Problem requirements:
Here are some records. Copy each one exactly.

Material provided:
import Summits.KontsevichZagierPeriods.KontsevichZagierPeriods.Theses.IsogenyCertificates
import Summits.KontsevichZagierPeriods.KontsevichZagierPeriods.Theorems.EffectiveXMapChains.Negative.CountedTransfer
import Summits.KontsevichZagierPeriods.KontsevichZagierPeriods.Theorems.EffectiveXMapChains.Negative.Mechanism
import Summits.KontsevichZagierPeriods.KontsevichZagierPeriods.Theorems.EffectiveXMapChains.Negative.PeriodRep
import Summits.KontsevichZagierPeriods.KontsevichZagierPeriods.Theorems.EffectiveXMapChains.Negative.LimitValue
import Literature.NumberTheory.Transcendental.KZRelationsLE
import Literature.NumberTheory.Transcendental.SemialgebraicMapsProofs
import Literature.ModelTheory.ExponentialFields.SemialgebraicComponents
import Summits.KontsevichZagierPeriods.KontsevichZagierPeriods.Theorems.IsogenyCertificatesXMapPeriodTransferCellsBasic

Solution:
import Summits.KontsevichZagierPeriods.KontsevichZagierPeriods.Theses.IsogenyCertificates
import Summits.KontsevichZagierPeriods.KontsevichZagierPeriods.Theorems.EffectiveXMapChains.Negative.CountedTransfer
import Summits.KontsevichZagierPeriods.KontsevichZagierPeriods.Theorems.EffectiveXMapChains.Negative.Mechanism
import Summits.KontsevichZagierPeriods.KontsevichZagierPeriods.Theorems.EffectiveXMapChains.Negative.PeriodRep
import Summits.KontsevichZagierPeriods.KontsevichZagierPeriods.Theorems.EffectiveXMapChains.Negative.LimitValue
import Literature.NumberTheory.Transcendental.KZRelationsLE
import Literature.NumberTheory.Transcendental.SemialgebraicMapsProofs
import Literature.ModelTheory.ExponentialFields.SemialgebraicComponents
import Summits.KontsevichZagierPeriods.KontsevichZagierPeriods.Theorems.IsogenyCertificatesXMapPeriodTransferCellsBasic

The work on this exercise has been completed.